Documentation in the Digital Age

Alli’s post about un/documentation recalled the discussions we had about documentation of criminals and, later, of Irish political prisoners towards the beginning of the semester. Today, she said, we have countless outlets via social media platforms through which to channel our voices: Facebook, Twitter, Instagram, Pinterest and the like. We are documenting ourselves. While I agree that a class-determined invisibility (also determined by celebrity status?) exists, I see a great threat posited by the documentary and archival functions of these platforms – a threat for everyone, regardless of personal and social identities.

In September of this year, the FBI released a statement that its improved biometric analysis software was at “full operational capacity.” This system, in development for over eight years, is called Next Generation Identification (NGI) and will replace completely the FBI’s preexisting fingerprint identification database/program. NGI captures not only facial structure and fingerprints, but also tattoos, scars, bodily marks, and gait. Although the FBI has allegedly has the storage capacity for this data for years, NGI automates the process of documentation and retrieval. NGI does what the police officers and documentarians in Irish political prisons couldn’t do: streamline the archival and functional processes of documentation of criminals to actually be useful – or harmful, depending on how you view it.

According to the FBI’s press release, NGI has more advanced biometric recognition and capture capabilities than any identification system before.

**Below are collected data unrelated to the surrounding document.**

import Summits.RiemannHypothesis.RiemannHypothesis.Theorems.GroundBartaPolarPerronFrobeniusEvenSectorBridge
import Summits.RiemannHypothesis.RiemannHypothesis.Theorems.GroundBartaPolarPerronFrobeniusEvenThreshold
import Summits.RiemannHypothesis.RiemannHypothesis.Theorems.OddSectorOddOneSignedWindowsImpliesRH
import HarnessLib

/-!
# Good even-sector windows (route `RiemannHypothesis/GroundBarta`, rung 3 `PolarPerronFrobenius`,
stmt-RiemannHypothesis-18390)

A window `a` is a GOOD EVEN-SECTOR WINDOW if it carries an even-sector bottom state
(`IsWeilEvenGroundState a u`) that is real and `≥ 0` a.e. on `(-a, a)`.  From the even-sector
deciding theorem (`riemannHypothesis_of_cofinal_evenSectorOneSigned`), the bridge
(`exists_evenSectorOneSigned_of_oneSigned`) and the certified small windows of the full form
(`et_exists_nonneg_isWeilGroundState`, `a ≤ 11/40`):

* `exists_evenSectorOneSigned_of_le_11_40`: every window `0 < a ≤ 11/40` is a good even-sector
  window (RH-free);
* `exists_lastGoodEvenSectorHeight_of_not_riemannHypothesis`: off RH there is a LAST good
  even-sector height `a⋆ ≥ 11/40` (good windows accumulate at `a⋆` from below, none beyond);
* `riemannHypothesis_of_cofinal_oneSigned_either_sector`: if beyond every height SOME parity sector
  (even: this file's predicate; odd: `IsWeilOddGroundState`, one-signed on `(0, a)`, route
  OddSector) carries a one-signed bottom state, then RH — the two sector floors side by side.
RH-free.  References: Bombieri 2000 §4; Barta 1937.
-/

set_option linter.dupNamespace false

noncomputable section

open Set MeasureTheory Filter Complex
open scoped Real Topology ComplexConjugate

namespace Summit.RiemannHypothesis.RiemannHypothesis.Theorems.PolarPerronFrobenius

open Literature.NumberTheory.LFunctions

/-- **Small windows are good even-sector windows**: for `0 < a ≤ 11/40` some even-sector bottom
state at `a` is real and `≥ 0` a.e. on `(-a, a)` (the certified even kernel threshold of the full
form, transported by the bridge). [folklore] -/
theorem exists_evenSectorOneSigned_of_le_11_40 {a : ℝ} (ha : 0 < a) (ha' : a ≤ 11 / 40) :
    ∃ u : ℝ → ℂ, IsWeilEvenGroundState a u ∧
      ∀ᵐ t : ℝ, t ∈ Ioo (-a) a → (u t).im = 0 ∧ 0 ≤ (u t).re := by
  obtain ⟨u, hu, hsign⟩ := et_exists_nonneg_isWeilGroundState ha ha'
  exact exists_evenSectorOneSigned_of_oneSigned hu hsign

/-- **Off RH there is a last good even-sector height `a⋆ ≥ 11/40`**: no window beyond `a⋆` carries
a one-signed even-sector bottom state, while good even-sector windows come arbitrarily close to
`a⋆` from below (`a⋆` = the supremum of the good windows, bounded by
`eventually_forall_not_evenSectorOneSigned_of_not_riemannHypothesis`, at least `11/40` by
`exists_evenSectorOneSigned_of_le_11_40`). [folklore] -/
theorem exists_lastGoodEvenSectorHeight_of_not_riemannHypothesis (hRH : ¬ RiemannHypothesis) :
    ∃ aStar : ℝ, 11 / 40 ≤ aStar ∧
      (∀ a : ℝ, aStar < a → ∀ u : ℝ → ℂ, IsWeilEvenGroundState a u →
        ¬ (∀ᵐ t : ℝ, t ∈ Ioo (-a) a → (u t).im = 0 ∧ 0 ≤ (u t).re)) ∧
      ∀ ε : ℝ, 0 < ε → ∃ a : ℝ, aStar - ε < a ∧ a ≤ aStar ∧ ∃ u : ℝ → ℂ,
        IsWeilEvenGroundState a u ∧ ∀ᵐ t : ℝ, t ∈ Ioo (-a) a → (u t).im = 0 ∧ 0 ≤ (u t).re := by
  set Good : Set ℝ := {a : ℝ | ∃ u : ℝ → ℂ, IsWeilEvenGroundState a u ∧
    ∀ᵐ t : ℝ, t ∈ Ioo (-a) a → (u t).im = 0 ∧ 0 ≤ (u t).re} with hGood
  obtain ⟨A, hA⟩ := eventually_forall_not_evenSectorOneSigned_of_not_riemannHypothesis hRH
  have hbdd : BddAbove Good := by
    refine ⟨A, fun a ha => ?_⟩
    by_contra hlt
    push Not at hlt
    obtain ⟨u, hu, hsign⟩ := ha
    exact hA a hlt.le u hu hsign
  have hmem : (11 / 40 : ℝ) ∈ Good :=
    exists_evenSectorOneSigned_of_le_11_40 (by norm_num) le_rfl
  have hne : Good.Nonempty := ⟨_, hmem⟩
  refine ⟨sSup Good, le_csSup hbdd hmem, fun a ha u hu hsign => ?_, fun ε hε => ?_⟩
  · have : a ≤ sSup Good := le_csSup hbdd ⟨u, hu, hsign⟩
    linarith
  · obtain ⟨a, ha, hlt⟩ := exists_lt_of_lt_csSup hne (by linarith : sSup Good - ε < sSup Good)
    exact ⟨a, hlt, le_csSup hbdd ha, ha⟩

/-- **RH or a last good even-sector height.** [folklore] -/
theorem riemannHypothesis_or_lastGoodEvenSectorHeight :
    RiemannHypothesis ∨ ∃ aStar : ℝ, 11 / 40 ≤ aStar ∧
      ∀ a : ℝ, aStar < a → ∀ u : ℝ → ℂ, IsWeilEvenGroundState a u →
        ¬ (∀ᵐ t : ℝ, t ∈ Ioo (-a) a → (u t).im = 0 ∧ 0 ≤ (u t).re) := by
  by_cases hRH : RiemannHypothesis
  · exact Or.inl hRH
  · obtain ⟨aStar, h1, h2, -⟩ := exists_lastGoodEvenSectorHeight_of_not_riemannHypothesis hRH
    exact Or.inr ⟨aStar, h1, h2⟩

/-- **The two sector floors side by side**: if beyond every height some window carries EITHER a
one-signed even-sector bottom state (real, `≥ 0` a.e. on `(-a, a)`) OR a one-signed odd-sector
bottom state (real, `≥ 0` a.e. on `(0, a)`, route OddSector), then the Riemann hypothesis holds
(even: `riemannHypothesis_of_cofinal_evenSectorOneSigned`; odd:
`OddSector.eventually_not_goodWindow_of_not_riemannHypothesis`). [folklore] -/
theorem riemannHypothesis_of_cofinal_oneSigned_either_sector
    (hcof : ∀ A : ℝ, ∃ a : ℝ, A ≤ a ∧
      ((∃ u : ℝ → ℂ, IsWeilEvenGroundState a u ∧
          ∀ᵐ t : ℝ, t ∈ Ioo (-a) a → (u t).im = 0 ∧ 0 ≤ (u t).re) ∨
        (∃ u : ℝ → ℂ, IsWeilOddGroundState a u ∧
          ∀ᵐ t : ℝ, t ∈ Ioo 0 a → (u t).im = 0 ∧ 0 ≤ (u t).re))) :
    RiemannHypothesis := by
  by_contra hRH
  obtain ⟨A₁, hA₁⟩ := eventually_forall_not_evenSectorOneSigned_of_not_riemannHypothesis hRH
  obtain ⟨A₂, hA₂⟩ := OddSector.eventually_not_goodWindow_of_not_riemannHypothesis hRH
  obtain ⟨a, ha, hgood⟩ := hcof (max A₁ A₂)
  rcases hgood with ⟨u, hu, hsign⟩ | hodd
  · exact hA₁ a (le_trans (le_max_left _ _) ha) u hu hsign
  · exact hA₂ a (le_trans (le_max_right _ _) ha) hodd

end Summit.RiemannHypothesis.RiemannHypothesis.Theorems.PolarPerronFrobenius

end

With a new feature called Rap Back, police and other surveilling authorities will “receive ongoing status notifications of any criminal history reported on individuals holding positions of trust.” Rap Back also monitors people under “investigation or supervision,” potentially encompassing a wide range of criminals, guilty or not.

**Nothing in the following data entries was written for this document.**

include hn hd hA hφ e ha ha0 hSU hTle hT0 hT70 hTrat hThs in
/-- **(A2) The Casimir principle.** If `κ ∈ span{u ∪ v | u, v ∈ T} ⊂ H⁸(A(ℂ); ℂ)` equals `r • h_K⁴` for some
`r ∈ ℂ` (no Weil component), then `κ = 0` (Weil classes of Hodge type `(4,4)` assumed, `hW`, as holds in the
hyperbolic case). [cite: vanGeemen1994HodgeAV, Thm. 6.12 and its proof] [cite: vanGeemenRapagnetta2026WeilHK, §1.11–1.15] -/
theorem eq_zero_of_mem_span_cup_of_eq_smul_hK
    (hW : ∀ c ∈ weilClassesOf A φ 4 d, IsOfHodgeType (2 * 4) A.X (2 * 4) 4 4 c) {κ : complexBetti A.X (2 * 4)}
    (hκ : κ ∈ Submodule.span ℂ {x | ∃ u ∈ T, ∃ v ∈ T, x = cupProduct (show 2 * 2 + 2 * 2 = 2 * 4 from rfl) u v})
    {r : ℂ} (hr : κ = r • cupPowTwo (hK d φ e a) 4) : κ = 0 := by
  classical
  haveI := finite_complexBetti_abelianVariety A (2 * 8)
  have h224 : 2 * 2 + 2 * 2 = 2 * 4 := rfl
  have h848 : 2 * 4 + 2 * 4 = 2 * 8 := rfl
  have hm' : 1 ≤ 2 * 4 - 1 := by norm_num
  have hA' : A.dim = 2 * 4 - 1 + 1 := by omega
  have hbW : bW hn hd hA hφ e ha ha0 = weilBasis hm' hA' hd hφ e ha ha0 (wBasis hd hφ hA) := rfl
  -- the operator `Q`
  set Q : complexBetti A.X (2 * 2) →ₗ[ℂ] complexBetti A.X (2 * 2) :=
    ((complexBetti.map ((1 : ℕ) • 𝟙 A + (2 : ℕ) • φ).hom.hom.hom (2 * 2)).hom - ((1 + 4 * (d : ℂ)) ^ 2) • LinearMap.id) ∘ₗ
      ((complexBetti.map ((1 : ℕ) • 𝟙 A + (2 : ℕ) • φ).hom.hom.hom (2 * 2)).hom ∘ₗ
          (complexBetti.map ((1 : ℕ) • 𝟙 A + (2 : ℕ) • φ).hom.hom.hom (2 * 2)).hom -
        (2 * (1 + 4 * (d : ℂ)) * (1 - 4 * (d : ℂ))) • (complexBetti.map ((1 : ℕ) • 𝟙 A + (2 : ℕ) • φ).hom.hom.hom (2 * 2)).hom +
        ((1 + 4 * (d : ℂ)) ^ 4) • LinearMap.id) with hQ
  have hQR : ∀ v, Q v ∈ weilClassesPlus A φ 2 d ⊔ weilClassesMinus A φ 2 d :=
    fun v ↦ testPolyOp_mem_sup hn hd hA hφ e ha ha0 Q hQ v
  set qm : ℂ := ((1 - 2 * Complex.I * (Real.sqrt d : ℂ)) ^ 4 - (1 + 4 * (d : ℂ)) ^ 2) *
      (((1 - 2 * Complex.I * (Real.sqrt d : ℂ)) ^ 4) ^ 2 -
        2 * (1 + 4 * (d : ℂ)) * (1 - 4 * (d : ℂ)) * (1 - 2 * Complex.I * (Real.sqrt d : ℂ)) ^ 4 + (1 + 4 * (d : ℂ)) ^ 4)
    with hqm
  have hqm0 : qm ≠ 0 := testPoly_minus_ne_zero hd
  have hQm : ∀ y ∈ weilClassesMinus A φ 2 d, Q y = qm • y := fun y hy ↦ by
    have h := (mem_weilClassesMinus_iff.1 hy) 1 2; push_cast at h
    rw [testPolyOp_apply Q hQ h]
  have hQU : ∀ u ∈ weilSpecialUnitaryGroup A φ 4 d (hK d φ e a), ∀ v,
      extAct (u : complexBetti A.X 1 →ₗ[ℂ] complexBetti A.X 1) (2 * 2) (Q v) =
        Q (extAct (u : complexBetti A.X 1 →ₗ[ℂ] complexBetti A.X 1) (2 * 2) v) := by
    intro u hu v
    have hUΨ : ∀ z, extAct (u : complexBetti A.X 1 →ₗ[ℂ] complexBetti A.X 1) (2 * 2)
        ((complexBetti.map ((1 : ℕ) • 𝟙 A + (2 : ℕ) • φ).hom.hom.hom (2 * 2)).hom z) =
        (complexBetti.map ((1 : ℕ) • 𝟙 A + (2 : ℕ) • φ).hom.hom.hom (2 * 2)).hom
          (extAct (u : complexBetti A.X 1 →ₗ[ℂ] complexBetti A.X 1) (2 * 2) z) :=
      fun z ↦ extAct_testOp_comm (mem_weilSpecialUnitaryGroup_iff.1 hu).1 1 2 (2 * 2) z
    rw [hQ]
    simp only [LinearMap.comp_apply, LinearMap.sub_apply, LinearMap.add_apply, LinearMap.smul_apply, LinearMap.id_apply,
      map_sub, map_add, map_smul, hUΨ]
  -- the projector `π`
  obtain ⟨π, hπT, hπm, hπsurj, hπU⟩ := exists_cyProjector hn hd hA hφ e ha ha0 hSU hTle hT0 hT70 hTrat hThs
  -- a functional on the top line not killing `h⁸`
  obtain ⟨ℓ, hℓ⟩ : ∃ ℓ : complexBetti A.X (2 * 8) →ₗ[ℂ] ℂ, ℓ (cupPowTwo (hK d φ e a) 8) ≠ 0 := by
    by_contra hne
    simp only [not_exists, not_not] at hne
    exact cupPowTwo_hK_ne_zero hn hd hA hφ e ha ha0 hSU (p := 8) (by norm_num)
      ((Module.forall_dual_apply_eq_zero_iff ℂ _).1 hne)
  -- the bilinear forms `E_z(x, y) = ℓ(z ∪ π Q x ∪ π Q y)`
  set Ez : complexBetti A.X (2 * 4) → (complexBetti A.X (2 * 2) →ₗ[ℂ] complexBetti A.X (2 * 2) →ₗ[ℂ] ℂ) := fun z ↦
    ((cupProduct h224).compl₁₂ (π ∘ₗ Q) (π ∘ₗ Q)).compr₂ (ℓ ∘ₗ cupProduct h848 z) with hEz
  have hEz_apply : ∀ z x y, Ez z x y = ℓ (cupProduct h848 z (cupProduct h224 (π (Q x)) (π (Q y)))) := fun z x y ↦ rfl
  -- invariance under `SU_H(ℂ)` for `z` fixed by `⋀⁸u`
  have hinv : ∀ z : complexBetti A.X (2 * 4), (∀ u ∈ weilSpecialUnitaryGroup A φ 4 d (hK d φ e a),
      extAct (u : complexBetti A.X 1 →ₗ[ℂ] complexBetti A.X 1) (2 * 4) z = z) →
      ∀ u ∈ weilSpecialUnitaryGroup A φ 4 d (hK d φ e a), ∀ x y,
        Ez z (extAct (u : complexBetti A.X 1 →ₗ[ℂ] complexBetti A.X 1) (2 * 2) x)
          (extAct (u : complexBetti A.X 1 →ₗ[ℂ] complexBetti A.X 1) (2 * 2) y) = Ez z x y := by
    intro z hz u hu x y
    rw [hEz_apply, hEz_apply, ← hQU u hu x, ← hQU u hu y, ← hπU u hu _ (hQR x), ← hπU u hu _ (hQR y)]
    change ℓ (cupProduct h848 z (cupProduct h224
      (exteriorPullback (hasExteriorCohomologyH1 A) (u : complexBetti A.X 1 →ₗ[ℂ] complexBetti A.X 1) (2 * 2) (π (Q x)))
      (exteriorPullback (hasExteriorCohomologyH1 A) (u : complexBetti A.X 1 →ₗ[ℂ] complexBetti A.X 1) (2 * 2) (π (Q y))))) = _
    rw [← exteriorPullback_cupProduct]
    conv_lhs => rw [← hz u hu]
    change ℓ (cupProduct h848 (exteriorPullback (hasExteriorCohomologyH1 A) _ (2 * 4) z)
      (exteriorPullback (hasExteriorCohomologyH1 A) _ (2 * 4) _)) = _
    rw [← exteriorPullback_cupProduct (hasExteriorCohomologyH1 A) _ h848]
    exact congrArg ℓ (extAct_top_eq_self hn hd hA hφ e ha ha0 hSU hu _)
  -- `h⁴` and `T₊` are fixed by `⋀⁸u`
  have hfix4 : ∀ u ∈ weilSpecialUnitaryGroup A φ 4 d (hK d φ e a),
      extAct (u : complexBetti A.X 1 →ₗ[ℂ] complexBetti A.X 1) (2 * 4) (cupPowTwo (hK d φ e a) 4) = cupPowTwo (hK d φ e a) 4 :=
    fun u hu ↦ extAct_eq_self_of_mem_hodgeClassSpan hSU hu (cupPowTwo_hK_mem_hodgeClassSpan hn hd hA e ha ha0 4)
  have hfixTP : ∀ u ∈ weilSpecialUnitaryGroup A φ 4 d (hK d φ e a),
      extAct (u : complexBetti A.X 1 →ₗ[ℂ] complexBetti A.X 1) (2 * 4) (TP hn hd hA hφ e ha ha0) = TP hn hd hA hφ e ha ha0 :=
    fun u hu ↦ extAct_eq_self_of_mem_hodgeClassSpan hSU hu (weilClassesOf_le_hodgeClassSpan hn hd hA hφ hW
      (weilClassesPlus_le_weilClassesOf A φ 4 d (TP_mem_weilClassesPlus hn hd hA hφ e ha ha0)))
  -- the reference complementary pair of `w^*`-monomials
  have hJc : 2 * 2 + 2 * 2 = Fintype.card (Fin (2 * 4)) := by rw [Fintype.card_fin]
  set J₀ : Set.powersetCard (Fin (2 * 4)) (2 * 2) :=
    Set.powersetCard.ofCard (s := Finset.univ.filter fun i : Fin (2 * 4) ↦ (i : ℕ) < 2 * 2) (by decide) with hJ₀
  set J₀' : Set.powersetCard (Fin (2 * 4)) (2 * 2) := Set.powersetCard.compl hJc J₀ with hJ₀'
  have hJJ : J₀'.val = J₀.valᶜ := Set.powersetCard.coe_compl
  set y₀ := monB (bW hn hd hA hφ e ha ha0) (2 * 2) (Set.powersetCard.map (2 * 2) (Fin.natAddEmb (2 * 4)) J₀) with hy₀
  set y₀' := monB (bW hn hd hA hφ e ha ha0) (2 * 2) (Set.powersetCard.map (2 * 2) (Fin.natAddEmb (2 * 4)) J₀') with hy₀'
  have hBm : ∀ J : Set.powersetCard (Fin (2 * 4)) (2 * 2),
      monB (bW hn hd hA hφ e ha ha0) (2 * 2) (Set.powersetCard.map (2 * 2) (Fin.natAddEmb (2 * 4)) J) ∈ weilClassesMinus A φ 2 d := by
    intro J
    refine monB_mem_weilClassesMinus_two hn hd hA hφ e ha ha0 _ ?_
    rw [Finset.card_eq_zero, Finset.eq_empty_iff_forall_notMem]
    intro i hi
    rw [mem_projW_iff, Set.powersetCard.val_map] at hi
    exact castAdd_not_mem_map_natAddEmb' hi
  -- the combination `E = E₂(p₀) E₁ - E₁(p₀) E₂` vanishes on `⋀⁴W^* × ⋀⁴W^*`
  set E₁ := Ez (cupPowTwo (hK d φ e a) 4) with hE₁
  set E₂ := Ez (TP hn hd hA hφ e ha ha0) with hE₂
  set E := E₂ y₀ y₀' • E₁ - E₁ y₀ y₀' • E₂ with hE
  have hEinv : ∀ u ∈ weilSpecialUnitaryGroup A φ 4 d (hK d φ e a), ∀ x y,
      E (extAct (u : complexBetti A.X 1 →ₗ[ℂ] complexBetti A.X 1) (2 * 2) x)
        (extAct (u : complexBetti A.X 1 →ₗ[ℂ] complexBetti A.X 1) (2 * 2) y) = E x y := by
    intro u hu x y
    simp only [hE, LinearMap.sub_apply, LinearMap.smul_apply]
    rw [hinv _ hfix4 u hu x y, hinv _ hfixTP u hu x y]
  have hEall : ∀ J J' : Set.powersetCard (Fin (2 * 4)) (2 * 2),
      E (monB (weilBasis hm' hA' hd hφ e ha ha0 (wBasis hd hφ hA)) (2 * 2) (Set.powersetCard.map (2 * 2) (Fin.natAddEmb (2 * 4)) J))
        (monB (weilBasis hm' hA' hd hφ e ha ha0 (wBasis hd hφ hA)) (2 * 2) (Set.powersetCard.map (2 * 2) (Fin.natAddEmb (2 * 4)) J')) = 0 := by
    refine bilin_natAdd_eq_zero hm' hA' hd hφ e ha ha0 (wBasis hd hφ hA) E rfl (by norm_num) ?_ ?_ J₀ J₀' hJJ ?_
    · intro i₀ i₁ hne x y
      exact hEinv _ (torusAuto_mem hm' hA' hd hφ e ha ha0 (wBasis hd hφ hA) 4 d rfl rfl hne) x y
    · intro a b hab x y
      exact hEinv _ (swapAuto_mem hm' hA' hd hφ e ha ha0 (wBasis hd hφ hA) 4 d rfl rfl hab) x y
    · change E y₀ y₀' = 0
      simp only [hE, LinearMap.sub_apply, LinearMap.smul_apply, smul_eq_mul]
      ring
  have hEspan : ∀ y ∈ weilClassesMinus A φ 2 d, ∀ y' ∈ weilClassesMinus A φ 2 d, E y y' = 0 := by
    intro y hy y' hy'
    have h1 := weilClassesMinus_two_le_span hn hd hA hφ e ha ha0 hy
    have h2 := weilClassesMinus_two_le_span hn hd hA hφ e ha ha0 hy'
    rw [hbW] at h1 h2
    exact bilin_eq_zero_of_mem_span_natAdd hm' hA' hd hφ e ha ha0 (wBasis hd hφ hA) E hEall h1 h2
  -- read on `T × T`: `E₂(p₀) ℓ(h⁴ ∪ (t ∪ t')) = E₁(p₀) ℓ(T₊ ∪ (t ∪ t'))`
  have hT2 : ∀ t ∈ T, ∀ t' ∈ T,
      E₂ y₀ y₀' * ℓ (cupProduct h848 (cupPowTwo (hK d φ e a) 4) (cupProduct h224 t t')) =
        E₁ y₀ y₀' * ℓ (cupProduct h848 (TP hn hd hA hφ e ha ha0) (cupProduct h224 t t')) := by
    intro t ht t' ht'
    obtain ⟨y, hy, hyt⟩ := hπsurj t ht
    obtain ⟨y', hy', hyt'⟩ := hπsurj t' ht'
    have hx : π (Q (qm⁻¹ • y)) = t := by rw [map_smul, hQm y hy, smul_smul, inv_mul_cancel₀ hqm0, one_smul, hyt]
    have hx' : π (Q (qm⁻¹ • y')) = t' := by rw [map_smul, hQm y' hy', smul_smul, inv_mul_cancel₀ hqm0, one_smul, hyt']
    have h := hEspan _ (Submodule.smul_mem _ qm⁻¹ hy) _ (Submodule.smul_mem _ qm⁻¹ hy')
    simp only [hE, LinearMap.sub_apply, LinearMap.smul_apply, smul_eq_mul, hE₁, hE₂, hEz_apply, hx, hx'] at h
    exact sub_eq_zero.1 h
  -- the functional `L = E₂(p₀) ℓ(h⁴ ∪ ·) - E₁(p₀) ℓ(T₊ ∪ ·)` kills `span(T·T)`, hence `κ`
  set L : complexBetti A.X (2 * 4) →ₗ[ℂ] ℂ :=
    E₂ y₀ y₀' • (ℓ ∘ₗ cupProduct h848 (cupPowTwo (hK d φ e a) 4)) - E₁ y₀ y₀' • (ℓ ∘ₗ cupProduct h848 (TP hn hd hA hφ e ha ha0))
    with hL
  have hLκ : L κ = 0 := by
    have hsub : {x : complexBetti A.X (2 * 4) | ∃ u ∈ T, ∃ v ∈ T, x = cupProduct (show 2 * 2 + 2 * 2 = 2 * 4 from rfl) u v} ⊆
        (LinearMap.ker L : Set (complexBetti A.X (2 * 4))) := by
      rintro _ ⟨u, hu, v, hv, rfl⟩
      rw [SetLike.mem_coe, LinearMap.mem_ker, hL, LinearMap.sub_apply, LinearMap.smul_apply, LinearMap.smul_apply,
        LinearMap.comp_apply, LinearMap.comp_apply, smul_eq_mul, smul_eq_mul, hT2 u hu v hv, sub_self]
    exact LinearMap.mem_ker.1 (Submodule.span_le.2 hsub hκ)
  -- evaluate at `κ = r • h⁴`: `T₊ ∪ h⁴ = 0`, `h⁴ ∪ h⁴ = h⁸`
  have hh8 : cupProduct h848 (cupPowTwo (hK d φ e a) 4) (cupPowTwo (hK d φ e a) 4) = cupPowTwo (hK d φ e a) 8 :=
    cupProduct_cupPowTwo_cupPowTwo _ (by norm_num) h848
  rw [hr, map_smul, hL, LinearMap.sub_apply, LinearMap.smul_apply, LinearMap.smul_apply, LinearMap.comp_apply,
    LinearMap.comp_apply, hh8, TP_cup_cupPowTwo_hK_eq_zero hn hd hA hφ e ha ha0 hSU h848] at hLκ
  simp only [map_zero, smul_eq_mul, mul_zero, sub_zero] at hLκ
  -- `E₂(p₀) ≠ 0`
  have hE₂0 : E₂ y₀ y₀' ≠ 0 := by
    -- `π y₀ = y₀ + p`, `π y₀' = y₀' + p'` with `p, p' ∈ ⋀⁴W`, killed by `T₊`
    have hkill : ∀ p ∈ weilClassesPlus A φ 2 d, ∀ v : complexBetti A.X (2 * 2),
        cupProduct h848 (TP hn hd hA hφ e ha ha0) (cupProduct h224 p v) = 0 ∧
          cupProduct h848 (TP hn hd hA hφ e ha ha0) (cupProduct h224 v p) = 0 := by
      intro p hp v
      have h1 : cupProduct h848 (TP hn hd hA hφ e ha ha0) (cupProduct h224 p v) = 0 := by
        rw [← cupProduct_assoc (show 2 * 4 + 2 * 2 = 2 * 6 from rfl) h224 (show 2 * 6 + 2 * 2 = 2 * 8 from rfl) h848,
          TP_cup_eq_zero_of_mem_weilClassesPlus hn hd hA hφ e ha ha0 _ hp, LinearMap.map_zero₂]
      refine ⟨h1, ?_⟩
      rw [cupProduct_gradedComm_holds ℂ (ComplexPoints A.X) h224 h224 v p, map_smul, h1, smul_zero]
    have hp := hπm y₀ (hBm J₀)
    have hp' := hπm y₀' (hBm J₀')
    have key : cupProduct h224 (π (Q y₀)) (π (Q y₀')) = (qm * qm) • cupProduct h224 (π y₀) (π y₀') := by
      rw [hQm y₀ (hBm J₀), hQm y₀' (hBm J₀')]
      simp only [map_smul, LinearMap.smul_apply, smul_smul]
    have key2 : cupProduct h848 (TP hn hd hA hφ e ha ha0) (cupProduct h224 (π y₀) (π y₀')) =
        cupProduct h848 (TP hn hd hA hφ e ha ha0) (cupProduct h224 y₀ y₀') := by
      have eπ : π y₀ = y₀ + (π y₀ - y₀) := by abel
      have eπ' : π y₀' = y₀' + (π y₀' - y₀') := by abel
      rw [eπ, eπ']
      simp only [map_add, LinearMap.add_apply, (hkill _ hp' y₀).2, (hkill _ hp y₀').1, (hkill _ hp (π y₀' - y₀')).1,
        add_zero]
    rw [hE₂, hEz_apply, key, map_smul, key2, map_smul, smul_eq_mul]
    exact mul_ne_zero (mul_ne_zero hqm0 hqm0) fun h0 ↦ TP_cup_monB_cup_monB_ne_zero hn hd hA hφ e ha ha0 J₀ J₀' hJJ h224 h848
      (eq_zero_of_apply_eq_zero_of_apply_hK_ne hn hd hA hφ e ha ha0 hSU ℓ hℓ h0)
  have hr0 : r = 0 := (mul_eq_zero.1 hLκ).resolve_right (mul_ne_zero hE₂0 hℓ)
  rw [hr, hr0, zero_smul]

On September 14, the FBI declared that its new digital archive holds over 52 million faces of  criminals and civilians. Because of the recent Freedom of Information Act, the FBI is required to provide estimates of civilian faces, thought to be up to 4.3 million. These civilian photographs are taken from employer records as well as the aforementioned social media platforms. The FBI claims that those selected by the system are not identified as criminals, but as “investigative leads.” In other words (of the FBI), NGI will not incriminate innocent civilians. I don’t buy this. Consider how the biometric documentation of the body and physical/anatomical definition of the criminal begun by Lombroso and Bertillon continues in our societal fascination with the body today. Are misleading physiognomic analyses making a return to the FBI’s investigations? (Okay, maybe not that far, but the widespread and civilian analysis is frightening.)

To return Alli’s question about documentation and invisibility, I don’t think that any of us are wholly invisible with this new NGI software. Surveillance camera footage, selfies posted on Instagram, tagged photos on Facebook – we are, to quote journalist Natasha Lennard, “feed[ing]” the information system, increasing this software’s ability to recognize and inculcate us in crimes and other questionable activities. Whether we document ourselves, we are not invisible.

Makes me think twice about Instagramming the tattoo I want to get over break…


Federal Bureau of Investigation. Criminal Justice Information Services. FBI Announces
Full Operational Capability of the Next Generation Identification 5 Sept. 2014.
Federal Bureau of Investigation. Criminal Justice Information Services. Image-Based Matching Technology Offers Identification and Intelligence 2013.
Lennard, Natasha. “Your Face, Voice, and Tattoos Are the FBI’s Business Now.” Vice News. N.p., 17 Sept. 2014.